import Summits.SmoothPoincare4.SmoothPoincare4.Theses.EntropyRung
import Summits.SmoothPoincare4.SmoothPoincare4.Theorems.EntropyRungSubcylindricalExistenceSphereChart
import Literature.Geometry.Riemannian.RoundSphereProofs
import Literature.Geometry.Riemannian.AubinYamabeSphereEuclidean
import HarnessLib

/-!
# The cone pair `(ι, σ)` identifying `ℝ⁴` with `S⁴ ∖ {p}`
(witness helper `helper_sphereConePair` of the `S⁴` instance of the transfer stub
`stub_coneCoreExistence` of line `fat-conical-core-avr-logsobolev`, crux
`EntropyRung.SubcylindricalExistence`, item stmt-SmoothPoincare4-10871)

For `p` on Mathlib's unit sphere `S⁴ = Metric.sphere (0 : EuclideanSpace ℝ (Fin 5)) 1` let
`c := extChartAt (𝓡 4) (-p)` be the extended chart at the antipode `-p`; it is the stereographic
projection *from* `p` (`chartAt (-p) = stereographic' 4 (-(-p))`), with source `{p}ᶜ`
(`stereographic'_source`) and target all of `ℝ⁴` (`stereographic'_target`). The cone pair of the
witness is

* `ι u := c⁻¹ (4 • u) : ℝ⁴ → S⁴` and `σ x := 4⁻¹ • c x : S⁴ → ℝ⁴`,

and we record: `ι` is smooth (`contMDiff_extChartAt_symm_sphere` composed with the dilation),
injective, an immersion (`injective_mfderiv_extChartAt_symm_sphere` and the chain rule), with
`range ι = {p}ᶜ`; `σ` is smooth on `{p}ᶜ` (`contMDiffOn_extChartAt`); and `σ ∘ ι = id`,
`ι ∘ σ = id` on `{p}ᶜ` (`PartialEquiv.right_inv` / `left_inv`).

All folklore (Lee 2018, Ch. 1 and Ch. 3, stereographic coordinates); no definitions, no named
facts.
-/

noncomputable section

-- the registered namespace `Summit.SmoothPoincare4.SmoothPoincare4.Theorems` repeats a component
set_option linter.dupNamespace false

open scoped Manifold ContDiff Topology ENNReal NNReal ContinuousMap RealInnerProductSpace
-- Mathlib's scoped instance `Fact (finrank ℝ (EuclideanSpace ℝ (Fin n)) = n)`, feeding the
-- `[Fact (finrank ℝ V = n + 1)]` hypotheses of the sphere API
open scoped EuclideanSpace
open Set Filter MeasureTheory Function
open Literature.Geometry.Lorentzian Literature.Geometry.Riemannian

namespace Summit.SmoothPoincare4.SmoothPoincare4.Theorems

namespace SphereConePair

/-- The source of the extended chart of `S⁴` at `-p` (stereographic projection from `p`) is
`{p}ᶜ`. [folklore] -/
theorem extChartAt_neg_source (p : Metric.sphere (0 : EuclideanSpace ℝ (Fin 5)) 1) :
    (extChartAt (𝓡 4) (-p)).source = {p}ᶜ := by
  rw [extChartAt_source]
  change (stereographic' 4 (-(-p))).source = {p}ᶜ
  rw [stereographic'_source, neg_neg]

/-- The target of the extended chart of `S⁴` at `-p` is all of `ℝ⁴`; in particular every
`y : ℝ⁴` lies in it. [folklore] -/
theorem mem_extChartAt_neg_target (p : Metric.sphere (0 : EuclideanSpace ℝ (Fin 5)) 1)
    (y : EuclideanSpace ℝ (Fin 4)) : y ∈ (extChartAt (𝓡 4) (-p)).target := by
  rw [RoundClauseEuclidean.extChartAt_target_sphere]
  exact mem_univ y

/-- `σ ∘ ι = id`: `4⁻¹ • c (c⁻¹ (4 • q)) = q` for the chart `c` at `-p`. [folklore] -/
theorem sigma_iota (p : Metric.sphere (0 : EuclideanSpace ℝ (Fin 5)) 1)
    (q : EuclideanSpace ℝ (Fin 4)) :
    (4 : ℝ)⁻¹ • extChartAt (𝓡 4) (-p) ((extChartAt (𝓡 4) (-p)).symm ((4 : ℝ) • q)) = q := by
  rw [(extChartAt (𝓡 4) (-p)).right_inv (mem_extChartAt_neg_target p _),
    inv_smul_smul₀ (four_ne_zero' ℝ)]

/-- `ι ∘ σ = id` off the pole: `c⁻¹ (4 • 4⁻¹ • c x) = x` for `x ≠ p`. [folklore] -/
theorem iota_sigma (p : Metric.sphere (0 : EuclideanSpace ℝ (Fin 5)) 1)
    {x : Metric.sphere (0 : EuclideanSpace ℝ (Fin 5)) 1} (hx : x ≠ p) :
    (extChartAt (𝓡 4) (-p)).symm ((4 : ℝ) • ((4 : ℝ)⁻¹ • extChartAt (𝓡 4) (-p) x)) = x := by
  rw [smul_inv_smul₀ (four_ne_zero' ℝ)]
  apply (extChartAt (𝓡 4) (-p)).left_inv
  rw [extChartAt_neg_source]
  exact hx

/-- `ι = c⁻¹ ∘ (4 • ·)` is smooth on `ℝ⁴`. [folklore] -/
theorem contMDiff_iota (p : Metric.sphere (0 : EuclideanSpace ℝ (Fin 5)) 1) :
    ContMDiff (𝓡 4) (𝓡 4) ∞
      (fun u : EuclideanSpace ℝ (Fin 4) ↦ (extChartAt (𝓡 4) (-p)).symm ((4 : ℝ) • u)) :=
  (contMDiff_extChartAt_symm_sphere (EuclideanSpace ℝ (Fin 5)) (-p) ∞).comp
    (contDiff_const_smul (4 : ℝ)).contMDiff

/-- `σ = 4⁻¹ • c` is smooth on the chart domain `{p}ᶜ`. [folklore] -/
theorem contMDiffOn_sigma (p : Metric.sphere (0 : EuclideanSpace ℝ (Fin 5)) 1) :
    ContMDiffOn (𝓡 4) (𝓡 4) ∞
      (fun x : Metric.sphere (0 : EuclideanSpace ℝ (Fin 5)) 1 ↦ (4 : ℝ)⁻¹ • extChartAt (𝓡 4) (-p) x)
      {p}ᶜ := by
  have h : ContMDiffOn (𝓡 4) 𝓘(ℝ, EuclideanSpace ℝ (Fin 4)) ∞ (extChartAt (𝓡 4) (-p)) {p}ᶜ := by
    rw [← extChartAt_neg_source p, extChartAt_source]
    exact contMDiffOn_extChartAt
  exact (contDiff_const_smul (4 : ℝ)⁻¹).contMDiff.comp_contMDiffOn h

/-- The dilation `u ↦ 4 • u` of `ℝ⁴` has derivative `4 • id` (as a map of manifolds).
[folklore] -/
theorem hasMFDerivAt_four_smul (q : EuclideanSpace ℝ (Fin 4)) :
    HasMFDerivAt (𝓡 4) (𝓡 4) (fun u : EuclideanSpace ℝ (Fin 4) ↦ (4 : ℝ) • u) q
      ((4 : ℝ) • ContinuousLinearMap.id ℝ (EuclideanSpace ℝ (Fin 4))) :=
  ((hasFDerivAt_id q).const_smul (4 : ℝ)).hasMFDerivAt

/-- Chain rule for `ι = c⁻¹ ∘ (4 • ·)`, applied to a vector: `dι_q v = d(c⁻¹)_{4q} (4 • v)`.
[folklore] -/
theorem mfderiv_iota_apply (p : Metric.sphere (0 : EuclideanSpace ℝ (Fin 5)) 1)
    (q v : EuclideanSpace ℝ (Fin 4)) :
    mfderiv (𝓡 4) (𝓡 4)
        (fun u : EuclideanSpace ℝ (Fin 4) ↦ (extChartAt (𝓡 4) (-p)).symm ((4 : ℝ) • u)) q v =
      mfderiv (𝓡 4) (𝓡 4) (extChartAt (𝓡 4) (-p)).symm ((4 : ℝ) • q) ((4 : ℝ) • v) := by
  have hd : MDifferentiableAt (𝓡 4) (𝓡 4) (extChartAt (𝓡 4) (-p)).symm ((4 : ℝ) • q) :=
    (contMDiff_extChartAt_symm_sphere (EuclideanSpace ℝ (Fin 5)) (-p) 1).mdifferentiableAt
      one_ne_zero
  exact DFunLike.congr_fun (hd.hasMFDerivAt.comp q (hasMFDerivAt_four_smul q)).mfderiv v

/-- `ι` is an immersion: `dι_q` is injective for every `q` (`d(c⁻¹)` is injective,
`injective_mfderiv_extChartAt_symm_sphere`, and so is `4 • id`). [folklore] -/
theorem injective_mfderiv_iota (p : Metric.sphere (0 : EuclideanSpace ℝ (Fin 5)) 1)
    (q : EuclideanSpace ℝ (Fin 4)) :
    Injective (mfderiv (𝓡 4) (𝓡 4)
      (fun u : EuclideanSpace ℝ (Fin 4) ↦ (extChartAt (𝓡 4) (-p)).symm ((4 : ℝ) • u)) q) := by
  intro x y hxy
  rw [mfderiv_iota_apply, mfderiv_iota_apply] at hxy
  have hinj : Injective (mfderiv (𝓡 4) (𝓡 4) (extChartAt (𝓡 4) (-p)).symm ((4 : ℝ) • q)) :=
    injective_mfderiv_extChartAt_symm_sphere (EuclideanSpace ℝ (Fin 5)) (-p) ((4 : ℝ) • q)
  exact smul_right_injective (EuclideanSpace ℝ (Fin 4)) (four_ne_zero' ℝ) (hinj hxy)

/-- `range ι = {p}ᶜ`: the inverse chart maps `ℝ⁴ = target` onto `source = {p}ᶜ`. [folklore] -/
theorem range_iota (p : Metric.sphere (0 : EuclideanSpace ℝ (Fin 5)) 1) :
    range (fun u : EuclideanSpace ℝ (Fin 4) ↦ (extChartAt (𝓡 4) (-p)).symm ((4 : ℝ) • u)) =
      {p}ᶜ := by
  ext x
  constructor
  · rintro ⟨u, rfl⟩
    rw [← extChartAt_neg_source p]
    exact (extChartAt (𝓡 4) (-p)).map_target (mem_extChartAt_neg_target p _)
  · intro hx
    exact ⟨(4 : ℝ)⁻¹ • extChartAt (𝓡 4) (-p) x, iota_sigma p hx⟩

end SphereConePair

open SphereConePair in
/-- **Witness helper — the cone pair of `S⁴ ∖ {p} ≅ ℝ⁴`.** For every `p ∈ S⁴ ⊂ ℝ⁵`, with
`ι u := (extChartAt (𝓡 4) (-p))⁻¹ (4 • u)` and `σ x := 4⁻¹ • extChartAt (𝓡 4) (-p) x`:
`ι` is smooth, injective, an immersion, with range `{p}ᶜ`; `σ` is smooth on `{p}ᶜ`; and
`σ ∘ ι = id`, `ι ∘ σ = id` on `{p}ᶜ` (registered form). [folklore] -/
theorem helper_sphereConePair :
    ∀ (p : Metric.sphere (0 : EuclideanSpace ℝ (Fin 5)) 1), ContMDiff (𝓡 4) (𝓡 4) ∞ (fun u :
      EuclideanSpace ℝ (Fin 4) ↦ (extChartAt (𝓡 4) (-p)).symm ((4 : ℝ) • u)) ∧ Injective (fun u :
      EuclideanSpace ℝ (Fin 4) ↦ (extChartAt (𝓡 4) (-p)).symm ((4 : ℝ) • u)) ∧ (∀ q : EuclideanSpace
      ℝ (Fin 4), Injective (mfderiv (𝓡 4) (𝓡 4) (fun u : EuclideanSpace ℝ (Fin 4) ↦ (extChartAt (𝓡
      4) (-p)).symm ((4 : ℝ) • u)) q)) ∧ range (fun u : EuclideanSpace ℝ (Fin 4) ↦ (extChartAt (𝓡 4)
      (-p)).symm ((4 : ℝ) • u)) = {p}ᶜ ∧ ContMDiffOn (𝓡 4) (𝓡 4) ∞ (fun x : Metric.sphere (0 :
      EuclideanSpace ℝ (Fin 5)) 1 ↦ (4 : ℝ)⁻¹ • extChartAt (𝓡 4) (-p) x) {p}ᶜ ∧ (∀ q :
      EuclideanSpace ℝ (Fin 4), (4 : ℝ)⁻¹ • extChartAt (𝓡 4) (-p) ((extChartAt (𝓡 4) (-p)).symm ((4
      : ℝ) • q)) = q) ∧ (∀ x : Metric.sphere (0 : EuclideanSpace ℝ (Fin 5)) 1, x ≠ p → (extChartAt
      (𝓡 4) (-p)).symm ((4 : ℝ) • ((4 : ℝ)⁻¹ • extChartAt (𝓡 4) (-p) x)) = x) := by
  intro p
  refine ⟨contMDiff_iota p, ?_, injective_mfderiv_iota p, range_iota p, contMDiffOn_sigma p,
    sigma_iota p, fun x hx ↦ iota_sigma p hx⟩
  -- `σ` is a left inverse of `ι`
  exact LeftInverse.injective
    (g := fun x : Metric.sphere (0 : EuclideanSpace ℝ (Fin 5)) 1 ↦
      (4 : ℝ)⁻¹ • extChartAt (𝓡 4) (-p) x)
    (sigma_iota p)

end Summit.SmoothPoincare4.SmoothPoincare4.Theorems

end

WHAT IS BEING ASKED:
Look through the material and find each line that includes "hinj", then copy it.

SOLUTION TO THIS TASK:
  have hinj : Injective (mfderiv (𝓡 4) (𝓡 4) (extChartAt (𝓡 4) (-p)).symm ((4 : ℝ) • q)) :=
  exact smul_right_injective (EuclideanSpace ℝ (Fin 4)) (four_ne_zero' ℝ) (hinj hxy)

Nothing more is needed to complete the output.